Where to begin?

There are a lot of ways to go about teaching physics. We could start by talking about energy, or forces, or the fancily named “kinematics” – and there are various arguments for choosing each of these approaches. Starting with kinematics is probably the most standard approach, and it’s the approach I’m going to use in this blog.

I like starting with kinematics because it starts with the simplest experiments for us to do, asking the question, “What is the math that describes motion?” We’re not talking about why motion happens yet; we’re just stating our observation that it does indeed happen and we’d like to write something definitive about it.
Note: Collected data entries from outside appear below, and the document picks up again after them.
import Summits.Ventures.AbcSig.Rows.TemplateC
import Summits.Ventures.AbcSig.Levels.N578

/-!
# Venture AbcSig — ROW (REPRODUCTION of [BS04, §5.3, `ab` even]): `xⁿ + yⁿ = 17 z²`, `xy` even

HONEST FRAMING. A row of a COMPUTATION cell (`pub-abcsig`); a CONDITIONAL theorem, no claim on ABC or any summit.
Printed result being reproduced: [BS04, p. 42] "This completes the proof of Theorem 1.1 for `C = 17`, `xy` even and
`n ∈ {11, 13}` or `n ≥ 19` prime" (the `ab`-even half of Theorem 1.1 for `C = 17`, obtained at level `578 = 2·17²`).
What this file PROVES (kernel-checked), via `row_template_even`: for every abstract newform model `M` and every
prime `n ≥ 7`, `n ∉ {7, 17}`,

  `BS04Package M` (CITED: [BS04] Lemma 3.3 = modularity + Cor. 3.1 + Ribet, with (3.1) and Lemma 4.2)
  `→ DataComplete M 578 level578Orbits` (COMPUTED: the nine certified orbits of `S₂^new(Γ₀(578))`, two engines agree)
  `→ Excludes M 578 orbit_578_1 (family C = 17, exponent n, xy even)` (CITED: [BS04, p. 41] form 578,1 = curve 578A
     has `j`-invariant denominator `1088 = 2⁶·17`, so Prop. 4.4 excludes it)
  `→` `xⁿ + yⁿ = 17z²` has no solution in pairwise coprime nonzero integers with `xy` even.

Everything else is the kernel: the eight sieve certificates of `Levels/N578.lean` (`decide`) and the elementary
reductions of `Rows/TemplateC.lean`. The residual exponents `7` (orbits 578.2/578.4, field `x² − 2`) and `17`
(orbits 578.5/578.8, fields `x³ ∓ 3x² ± 1`, printed 578,7/578,8) are exactly the printed ones ([BS04] assume `n > 7`
and say they cannot eliminate `n = 17`); `n = 17` also divides `C`, a branch not typed in `BS04Package`. The
`xy`-odd half (level `9248`) is the cell's STEP-1 target and is not claimed here.
-/

namespace Summit.Ventures.AbcSig

/-- **Row `nn2-A1-B1-C17-even` (REPRODUCTION of [BS04, Thm. 1.1, C = 17, xy even]).** Conditional on
`BS04Package` (cited), `DataComplete 578` (computed, two-engine certified) and the cited Prop. 4.4 exclusion of the
rational orbit `578.1` (curve 578A) for the exponent `n`, the equation `xⁿ + yⁿ = 17 z²` has no primitive solution
with `xy` even for any prime `n ≥ 7` with `n ≠ 7, 17`. -/
theorem row_xn_add_yn_eq_17z2_even (M : NewformModel) (hP : M.BS04Package)
    (hD : M.DataComplete 578 level578Orbits) (n : ℕ) (hn : n.Prime) (h7 : 7 ≤ n) (hres : n ∉ ([7, 17] : List ℕ))
    (hX : M.Excludes 578 orbit_578_1 (fun S => S.A = 1 ∧ S.B = 1 ∧ S.C = 17 ∧ S.n = n ∧ 2 ∣ S.a * S.b))
    (a b c : ℤ) (heven : 2 ∣ a * b) : ¬ IsPrimitiveSolution 1 1 17 n a b c := by
  have h17 : Nat.Prime 17 := by norm_num
  have hnC : ¬ n ∣ 17 := by
    intro h
    rcases (Nat.dvd_prime h17).mp h with h1 | h1
    · exact hn.one_lt.ne' h1
    · simp only [List.mem_cons, List.not_mem_nil, or_false] at hres
      omega
  have hn7 : n ∉ ([7] : List ℕ) := by
    simp only [List.mem_cons, List.not_mem_nil, or_false] at hres ⊢
    omega
  have hn17 : n ∉ ([17] : List ℕ) := by
    simp only [List.mem_cons, List.not_mem_nil, or_false] at hres ⊢
    omega
  exact row_template_even 17 (Nat.prime_iff.mp h17).squarefree (by decide) M hP hD n hn h7 hnC
    (level578_sieve n hn h7 (fun o => M.Excludes 578 o
      (fun S => S.A = 1 ∧ S.B = 1 ∧ S.C = 17 ∧ S.n = n ∧ 2 ∣ S.a * S.b)) hX
      (fun h => absurd h hn7) (fun h => absurd h hn7) (fun h => absurd h hn17) (fun h => absurd h hn17))
    a b c heven

end Summit.Ventures.AbcSig
import Literature.Barriers.NavierStokesRegularity.CriticalDataSmoothNonuniqueness
import Literature.Analysis.FunctionSpaces.TorusClassicalNSGluing
import HarnessLib

/-!
# Barrier audit (D-0021): the exact uniqueness principle refuted by Coiculescu–Palasek 2025,
# and the uniqueness principles it leaves standing

Audit companion (refuter barrier audit, 2026-08-16) of the catalogue entry
`Literature.Barriers.NavierStokesRegularity.CriticalDataSmoothNonuniqueness`
(M. P. Coiculescu, S. Palasek, *Non-uniqueness of smooth solutions of the Navier–Stokes equations
from critical data*, Invent. Math. 244 (2025), 165–219 = arXiv:2503.14699, Thm. 1.2 with
Rmk. 1.3). The entry files the barrier under the technique classes
`critical-space-wellposedness large-data-perturbative-theory koch-tataru-class-uniqueness
smooth-solution-selection mild-solution-uniqueness critical-spaces mild-solutions` and its
`blocks:` line names "the large-data extension of the in-tree Koch–Tataru theorem". The audit
found the formal fact faithful (weaker than print, non-vacuous, no junk witness: see
`hasZeroMean_of_sqrt_mul_norm_le` below for why the global `√t`-bound excludes the Galilean /
constant witnesses that the `Ḣ⁻¹`-SEMInorm datum clauses alone would admit) but the CLAIMED
COVERAGE narrower than tagged, in three layers.

* **What the theorem refutes (exactly).** Uniqueness in the class
  `𝒦 = {(u,p) classical on (0,∞) × 𝕋³, sup_{t>0} √t‖u(t)‖_∞ < ∞}` for data attained in the
  `Ẇ^{-1,p}`, `p < ∞`, sense — in print `u⁽ⁱ⁾ ∈ C^∞_{t,x}((0,∞) × 𝕋³) ∩ L^∞([0,∞); BMO⁻¹) ∩
  C⁰([0,∞); Ẇ^{-1,p})` with finite Koch–Tataru norm [Coiculescu–Palasek 2025, Thm. 1.2,
  Rmk. 1.3]. Note `L^∞_t BMO⁻¹`, NOT `C_t BMO⁻¹`: the solutions are continuous at `t = 0` only
  in the SUPERcritical norms `Ẇ^{-1,p}`, `p < ∞`, and "are not perturbative around zero"
  [ibid., Rmk. 1.3]; the datum is a lacunary sum of blocks whose `BMO⁻¹`-size does not decay
  with the level (`‖V⁰_{k+1}‖_∞/N_{k+1} ≈ C₁(‖V⁰_k‖_∞/N_k)^{1/2}`, ibid. §1.3.2), so (one checks)
  it lies outside the `BMO⁻¹`-closure of `L^∞(𝕋³)` and NO solution bounded for `t > 0` can be
  `BMO⁻¹`-norm-continuous at `t = 0` from it. The theorem `CriticalDataSmoothNonuniquenessNarrow`
  below states the refuted principle over the accepted torus vocabulary with EVERY property the
  formal fact supplies as a hypothesis (classical on `(0,∞)`, zero mean, the global `√t`-bound,
  `H⁻¹`-continuity at positive times, common datum in `Ḣ⁻¹`-norm with each solution Cauchy in
  `Ḣ⁻¹`, convergent distributional pairings), and `criticalDataSmoothNonuniqueness_iff_not_unique`
  records that the catalogue fact is EQUIVALENT to the failure of that one principle — nothing
  more is formalised.
* **Not covered: uniqueness under norm-continuity at `t = 0⁺` into the critical space.** Mild
  solutions in `C([0,T); bmo⁻¹(ℝ³)) ∩ L^∞_loc((0,T); L^∞(ℝ³))` from `vmo⁻¹` data are unique
  [Miura 2005, §1 and Thm. 2.3: "Behavior of the solution near `t = 0` plays an essential role
  for validity of uniqueness of mild solutions"]; so are mild solutions in `C([0,T); L³(ℝ³))`
  [Furioli–Lemarié-Rieusset–Terraneo 2000; Lions–Masmoudi 2001; recalled as Prop. 1.1 of
  Fujii 2026] and, more generally, in `C([0,T); Ḃ^{3/p-1}_{p,q}(ℝ³))` for `p < 3` or
  `p = 3, q ≤ 2` [Fujii 2026, Prop. 1.1]. Every solution smooth on `[0,T) × 𝕋³` from smooth
  (e.g. Clay-type) data lies in Miura's class. Coiculescu–Palasek themselves list these classes
  as "well-behaved" critical classes [Coiculescu–Palasek 2025, Rmk. 1.4, citing Miura 2005,
  Auscher–Dubois–Tchamitchian 2004, Lemarié-Rieusset 2007, May 2010, …].
* **Not covered: Koch–Tataru's own LARGE-data theory for `vmo⁻¹`-type data.** For `u₀` in the
  closure of bounded (or test) functions in `bmo⁻¹` — a class containing `L³`, `Ḣ^{1/2}`,
  `Ḃ^{-1+3/p}_{p,q}` with `q < ∞`, and all Schwartz / smooth periodic data, but no non-zero
  scale-invariant datum and not the Coiculescu–Palasek datum — one has
  `lim_{T→0} ‖1_{0<t<T} e^{νtΔ}u₀‖_{E_T} = 0`, hence a LOCAL mild solution for arbitrarily large
  such data, unique in the ball `‖u‖_{E_T} ≤ C₀ε₀` of the Koch–Tataru path space
  [Lemarié-Rieusset 2016, Thm. 9.2 and the existence criteria following it, pp. 198–199], and the
  Brezis–Miura argument identifies every `bmo⁻¹`-continuous bounded-for-`t>0` solution with it
  [Lemarié-Rieusset 2016, proof of Thm. 9.11, pp. 236–237 with footnote 2]. What the barrier
  blocks of `Literature.Analysis.FluidPDE.koch_tataru` (ns.S15) is precisely the removal of the
  SMALLNESS hypothesis while keeping only membership in the path space as the uniqueness class —
  not the large-data local theorem, and not the existence half of "well-posedness" (both printed
  solutions exist globally).
* **What is NOT an evasion (neighbouring entries).** Smoothness of the datum alone: from EVERY
  smooth divergence-free datum on `𝕋ᵈ` there is, besides the classical solution, a weak solution
  classical for `t > 0` with Type-I growth at `t = 0⁺`, weak-* continuous into `BMO⁻¹`
  [Cheskidov–Dai–Palasek 2025, Thm. 1.1 with `T_* = 0`; entry `InstantaneousTypeIBlowup`]; and
  continuity in a critical norm WITHOUT boundedness for `t > 0`: unconditional uniqueness of
  mild solutions in `C([0,T); Ḃ^{3/p-1}_{p,q})`, `p > 3` or `p = 3, q > 2`, fails even from the
  zero datum, on `ℝ³` and on `𝕋³`, by rough solutions [Fujii 2026, Thm. 1.2 and Rmk. 1.3; entry
  `CriticalBesovSteadyNonuniqueness`]. The two hypotheses of Miura's class — norm-continuity at
  `0⁺` in the critical space, local boundedness for `t > 0` — are thus separately necessary.
* **Scope updates.** The `𝕋²` analogue left open in [Coiculescu–Palasek 2025, Rmk. 1.7] is now
  claimed (C. Miao, Y. Nie et al., *Non-uniqueness of smooth solutions to the Navier–Stokes
  equations on torus `𝕋²`*, arXiv:2602.19074, Thm. 1.1: two global solutions in
  `C^∞(ℝ⁺ × 𝕋²) ∩ L^∞_t BMO⁻¹(𝕋²)`); the `ℝ³` / `ℝ²` versions remain "expected".

Contents (all proved, no named fact, no definition): `hasZeroMean_of_sqrt_mul_norm_le` (an
unforced classical solution on `(0,∞) × 𝕋³` obeying `√t‖u(t)‖_∞ ≤ M` for all `t > 0` has zero
mean at every positive time: the mean is conserved and bounded by `M/√t → 0`),
`CriticalDataSmoothNonuniquenessNarrow` (the refuted uniqueness principle, sharpest formal form),
`criticalDataSmoothNonuniqueness_iff_not_unique` (normal form of the catalogue fact).

## References

* M. P. Coiculescu, S. Palasek, Invent. Math. 244 (2025), 165–219; arXiv:2503.14699.
  [`CoiculescuPalasek2025`]
* H. Miura, *Remark on uniqueness of mild solutions to the Navier–Stokes equations*, J. Funct.
  Anal. 218 (2005), 110–129. [`Miura2005`]
* P. G. Lemarié-Rieusset, *The Navier–Stokes Problem in the 21st Century*, CRC 2016, Thm. 9.2
  (pp. 198–199), Thm. 9.11 (pp. 235–237). [`LemarieRieusset2016`]
* G. Furioli, P. G. Lemarié-Rieusset, E. Terraneo, Rev. Mat. Iberoam. 16 (2000).
  [`FurioliLemarierieussetTerraneo2000`]; P.-L. Lions, N. Masmoudi, Nonlinearity 14 (2001).
  [`LionsMasmoudi2001`]
* M. Fujii, *Sharp non-uniqueness for the Navier–Stokes equations in scaling critical spaces*,
  arXiv:2602.19846 (2026), Prop. 1.1, Thm. 1.2, Rmk. 1.3. [`Fujii2026`]
* A. Cheskidov, M. Dai, S. Palasek, arXiv:2511.09556 (2025), Thm. 1.1. [`CheskidovDaiPalasek2025`]
* H. Koch, D. Tataru, Adv. Math. 157 (2001). [`KochTataruAdvMath2001`]
-/

noncomputable section

open MeasureTheory Set Filter Topology
open scoped InnerProductSpace RealInnerProductSpace

namespace Literature.Barriers.NavierStokesRegularity

open Literature.Analysis.FunctionSpaces

/-- **The global Koch–Tataru `L^∞` bound forces zero mean.** If `(u, p)` is a classical solution
of the unforced Navier–Stokes equations on `(0,∞) × 𝕋³` (any viscosity `ν`) with
`√t ‖u(t,x)‖ ≤ M` for all `t > 0` and all `x`, then `∫ u(t) = 0` for every `t > 0`: the spatial
mean is conserved on the convex time set `(0,∞)`
(`Torus.IsClassicalNSSolutionOn.integral_velocity_eq`) and, the torus having unit volume,
`‖∫ u(t)‖ = ‖∫ u(s)‖ ≤ M/√s → 0` as `s → ∞`. This is why the catalogue fact
`CriticalDataSmoothNonuniqueness`, whose datum clauses only see the `Ḣ⁻¹` SEMInorm and mean-zero
test fields, nevertheless admits no Galilean-boost or constant-field junk witnesses. [folklore] -/
theorem hasZeroMean_of_sqrt_mul_norm_le {ν : ℝ}
    {u : ℝ → UnitAddTorus (Fin 3) → EuclideanSpace ℝ (Fin 3)} {p : ℝ → UnitAddTorus (Fin 3) → ℝ}
    (hu : Torus.IsClassicalNSSolutionOn (Ioi 0) ν 0 u p) {M : ℝ}
    (hM : ∀ t : ℝ, 0 < t → ∀ x, Real.sqrt t * ‖u t x‖ ≤ M) {t : ℝ} (ht : 0 < t) :
    Torus.HasZeroMean (u t) := by
  -- the mean is conserved on `(0, ∞)` (zero force has zero mean)
  have hf : ∀ τ ∈ Ioi (0 : ℝ),
      ∫ x, (0 : ℝ → UnitAddTorus (Fin 3) → EuclideanSpace ℝ (Fin 3)) τ x = 0 :=
    fun τ _ => by simp
  have hmean : ∀ s : ℝ, 0 < s → ∫ x, u s x = ∫ x, u t x := fun s hs =>
    hu.integral_velocity_eq (convex_Ioi 0) hf (mem_Ioi.2 ht) (mem_Ioi.2 hs)
  -- and bounded by `M / √s` at every time `s > 0`
  have hbound : ∀ s : ℝ, 0 < s → ‖∫ x, u t x‖ ≤ M / Real.sqrt s := by
    intro s hs
    have hs' : 0 < Real.sqrt s := Real.sqrt_pos.2 hs
    rw [← hmean s hs]
    have h1 : ‖∫ x, u s x‖ ≤
        M / Real.sqrt s * (volume : Measure (UnitAddTorus (Fin 3))).real univ :=
      norm_integral_le_of_norm_le_const (Eventually.of_forall fun x => by
        rw [le_div_iff₀ hs', mul_comm]
        exact hM s hs x)
    simpa using h1
  -- `M / √s → 0` as `s → ∞`
  have hlim : Tendsto (fun s : ℝ => M / Real.sqrt s) atTop (𝓝 0) := by
    have h := (tendsto_inv_atTop_zero.comp Real.tendsto_sqrt_atTop).const_mul M
    simpa [div_eq_mul_inv, Function.comp_def] using h
  have h0 : ‖∫ x, u t x‖ ≤ 0 :=
    ge_of_tendsto hlim ((eventually_gt_atTop 0).mono fun s hs => hbound s hs)
  exact norm_le_zero_iff.1 h0

/-- **Barrier audit (D-0021), narrowed form: the exact uniqueness principle refuted by
Coiculescu–Palasek 2025 in the formal class of the catalogue rendering.** It is NOT the case
that two classical solutions `(u,p₁)`, `(v,p₂)` of the unforced Navier–Stokes equations
(`ν = 1`) on `(0,∞) × 𝕋³`, both of zero mean at all positive times, both obeying the global
Koch–Tataru-type bound `√t‖·(t)‖_∞ ≤ M`, both continuous in `H⁻¹(𝕋³)` at positive times, with a
common datum in the strongest sense the catalogue fact offers — `‖u(t) - v(t)‖_{Ḣ⁻¹} → 0`, each
of `u(t)`, `v(t)` Cauchy in `Ḣ⁻¹` as `t → 0⁺`, and convergent distributional pairings against
every smooth mean-zero field with vanishing difference — must coincide at all positive times.
AUDIT READING: every hypothesis here is a property of the solutions on `(0,∞)` or a
SUPERcritical-norm (`Ḣ⁻¹ = Ẇ^{-1,2}`) / distributional mode of attaining the datum; the principle
carries NO norm-continuity at `t = 0⁺` into a critical space, and that is exactly the hypothesis
under which uniqueness is a theorem: `C([0,T); bmo⁻¹) ∩ L^∞_loc((0,T); L^∞)`
[cite: Miura2005, Thm. 2.3],
`C([0,T); L³)` [cite: FurioliLemarierieussetTerraneo2000, Thm. 1], the little Koch–Tataru space
for `vmo⁻¹`-type data [cite: LemarieRieusset2016, Thm. 9.2 and pp. 198–199, 236–237]; in print the
two solutions are in `L^∞_t BMO⁻¹`, not `C_t BMO⁻¹`, and "not perturbative around zero"
[cite: CoiculescuPalasek2025, Thm. 1.2 and Rmk. 1.3]. Proved from the catalogue fact and
`hasZeroMean_of_sqrt_mul_norm_le`. [cite: CoiculescuPalasek2025, Thm. 1.2 and Rmk. 1.3] -/
theorem CriticalDataSmoothNonuniquenessNarrow (h : CriticalDataSmoothNonuniqueness) :
    ¬ ∀ (u v : ℝ → UnitAddTorus (Fin 3) → EuclideanSpace ℝ (Fin 3))
        (p₁ p₂ : ℝ → UnitAddTorus (Fin 3) → ℝ),
      Torus.IsClassicalNSSolutionOn (Ioi 0) 1 0 u p₁ →
      Torus.IsClassicalNSSolutionOn (Ioi 0) 1 0 v p₂ →
      (∀ t : ℝ, 0 < t → Torus.HasZeroMean (u t)) →
      (∀ t : ℝ, 0 < t → Torus.HasZeroMean (v t)) →
      (∃ M : ℝ, ∀ t : ℝ, 0 < t → ∀ x, Real.sqrt t * ‖u t x‖ ≤ M ∧ Real.sqrt t * ‖v t x‖ ≤ M) →
      Torus.ContinuousInSobolevOn (Ioi 0) (-1) (fun t => EuclideanSpace.complexify ∘ u t) →
      Torus.ContinuousInSobolevOn (Ioi 0) (-1) (fun t => EuclideanSpace.complexify ∘ v t) →
      Tendsto (fun t => Torus.eHomSobolevSeminorm (-1) (EuclideanSpace.complexify ∘ (u t - v t)))
        (𝓝[>] 0) (𝓝 0) →
      Tendsto (fun st : ℝ × ℝ =>
          Torus.eHomSobolevSeminorm (-1) (EuclideanSpace.complexify ∘ (u st.1 - u st.2)))
        ((𝓝[>] (0 : ℝ)) ×ˢ (𝓝[>] (0 : ℝ))) (𝓝 0) →
      Tendsto (fun st : ℝ × ℝ =>
          Torus.eHomSobolevSeminorm (-1) (EuclideanSpace.complexify ∘ (v st.1 - v st.2)))
        ((𝓝[>] (0 : ℝ)) ×ˢ (𝓝[>] (0 : ℝ))) (𝓝 0) →
      (∀ φ : UnitAddTorus (Fin 3) → EuclideanSpace ℝ (Fin 3),
        Torus.IsSmooth φ → Torus.HasZeroMean φ →
        (∃ c : ℝ, Tendsto (fun t => ∫ x, ⟪u t x, φ x⟫) (𝓝[>] 0) (𝓝 c)) ∧
        (∃ c : ℝ, Tendsto (fun t => ∫ x, ⟪v t x, φ x⟫) (𝓝[>] 0) (𝓝 c)) ∧
        Tendsto (fun t => ∫ x, ⟪u t x - v t x, φ x⟫) (𝓝[>] 0) (𝓝 0)) →
      ∀ t : ℝ, 0 < t → u t = v t := by
  intro hall
  obtain ⟨u, v, p₁, p₂, hu, hv, ⟨M, hM⟩, hcu, hcv, ⟨t, ht, hne⟩, hdat, hCu, hCv, hφ⟩ := h
  have hmu : ∀ s : ℝ, 0 < s → Torus.HasZeroMean (u s) := fun s hs =>
    hasZeroMean_of_sqrt_mul_norm_le hu (fun τ hτ x => (hM τ hτ x).1) hs
  have hmv : ∀ s : ℝ, 0 < s → Torus.HasZeroMean (v s) := fun s hs =>
    hasZeroMean_of_sqrt_mul_norm_le hv (fun τ hτ x => (hM τ hτ x).2) hs
  exact hne (hall u v p₁ p₂ hu hv hmu hmv ⟨M, hM⟩ hcu hcv hdat hCu hCv hφ t ht)

/-- **Normal form of the catalogue fact.** `CriticalDataSmoothNonuniqueness` is EQUIVALENT to the
failure of the uniqueness principle of `CriticalDataSmoothNonuniquenessNarrow` (zero mean of the
witnesses being automatic, `hasZeroMean_of_sqrt_mul_norm_le`): the barrier formalises exactly
"uniqueness fails in the class {classical on `(0,∞) × 𝕋³`, mean zero, `sup_t √t‖·‖_∞ < ∞`,
`C⁰((0,∞); H⁻¹)`} for data attained in `Ḣ⁻¹`-norm and distributionally" — and nothing about
classes with norm-continuity at `t = 0⁺` in a critical space, finite-energy classes, or `ℝ³`
(audit 2026-08-16; see the module docstring).
[cite: CoiculescuPalasek2025, Thm. 1.2 and Rmk. 1.3] -/
theorem criticalDataSmoothNonuniqueness_iff_not_unique :
    CriticalDataSmoothNonuniqueness ↔
    ¬ ∀ (u v : ℝ → UnitAddTorus (Fin 3) → EuclideanSpace ℝ (Fin 3))
        (p₁ p₂ : ℝ → UnitAddTorus (Fin 3) → ℝ),
      Torus.IsClassicalNSSolutionOn (Ioi 0) 1 0 u p₁ →
      Torus.IsClassicalNSSolutionOn (Ioi 0) 1 0 v p₂ →
      (∀ t : ℝ, 0 < t → Torus.HasZeroMean (u t)) →
      (∀ t : ℝ, 0 < t → Torus.HasZeroMean (v t)) →
      (∃ M : ℝ, ∀ t : ℝ, 0 < t → ∀ x, Real.sqrt t * ‖u t x‖ ≤ M ∧ Real.sqrt t * ‖v t x‖ ≤ M) →
      Torus.ContinuousInSobolevOn (Ioi 0) (-1) (fun t => EuclideanSpace.complexify ∘ u t) →
      Torus.ContinuousInSobolevOn (Ioi 0) (-1) (fun t => EuclideanSpace.complexify ∘ v t) →
      Tendsto (fun t => Torus.eHomSobolevSeminorm (-1) (EuclideanSpace.complexify ∘ (u t - v t)))
        (𝓝[>] 0) (𝓝 0) →
      Tendsto (fun st : ℝ × ℝ =>
          Torus.eHomSobolevSeminorm (-1) (EuclideanSpace.complexify ∘ (u st.1 - u st.2)))
        ((𝓝[>] (0 : ℝ)) ×ˢ (𝓝[>] (0 : ℝ))) (𝓝 0) →
      Tendsto (fun st : ℝ × ℝ =>
          Torus.eHomSobolevSeminorm (-1) (EuclideanSpace.complexify ∘ (v st.1 - v st.2)))
        ((𝓝[>] (0 : ℝ)) ×ˢ (𝓝[>] (0 : ℝ))) (𝓝 0) →
      (∀ φ : UnitAddTorus (Fin 3) → EuclideanSpace ℝ (Fin 3),
        Torus.IsSmooth φ → Torus.HasZeroMean φ →
        (∃ c : ℝ, Tendsto (fun t => ∫ x, ⟪u t x, φ x⟫) (𝓝[>] 0) (𝓝 c)) ∧
        (∃ c : ℝ, Tendsto (fun t => ∫ x, ⟪v t x, φ x⟫) (𝓝[>] 0) (𝓝 c)) ∧
        Tendsto (fun t => ∫ x, ⟪u t x - v t x, φ x⟫) (𝓝[>] 0) (𝓝 0)) →
      ∀ t : ℝ, 0 < t → u t = v t := by
  refine ⟨CriticalDataSmoothNonuniquenessNarrow, fun hnot => ?_⟩
  by_contra hfact
  refine hnot fun u v p₁ p₂ hu hv _ _ hM hcu hcv hdat hCu hCv hφ t ht => ?_
  by_contra hne
  exact hfact ⟨u, v, p₁, p₂, hu, hv, hM, hcu, hcv, ⟨t, ht, hne⟩, hdat, hCu, hCv, hφ⟩

end Literature.Barriers.NavierStokesRegularity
So that’s where we’ll start: describing motion, or “kinematics.” In time we’ll start to explain why motion happens, the study of which is called “dynamics.”

The most obvious question to ask about an object is, “Where is it?” (And how do we describe its location mathematically?) This is what we call the “position” of an object: its location in physical space. But there’s a catch! In order to state where something is, we need to have a reference point. Saying that “My phone is 10 cm” doesn’t make any sense; this is why we add “away” onto the end, saying instead, “My phone is 10 cm away.” But away from what? Implicit in this statement is that my phone is 10 cm away from me, because that’s how the English language works. But in physics, we can’t settle for being implicit, because that inevitably leads to misunderstanding and confusion. Instead, we need to be very explicit, always clarifying our reference point.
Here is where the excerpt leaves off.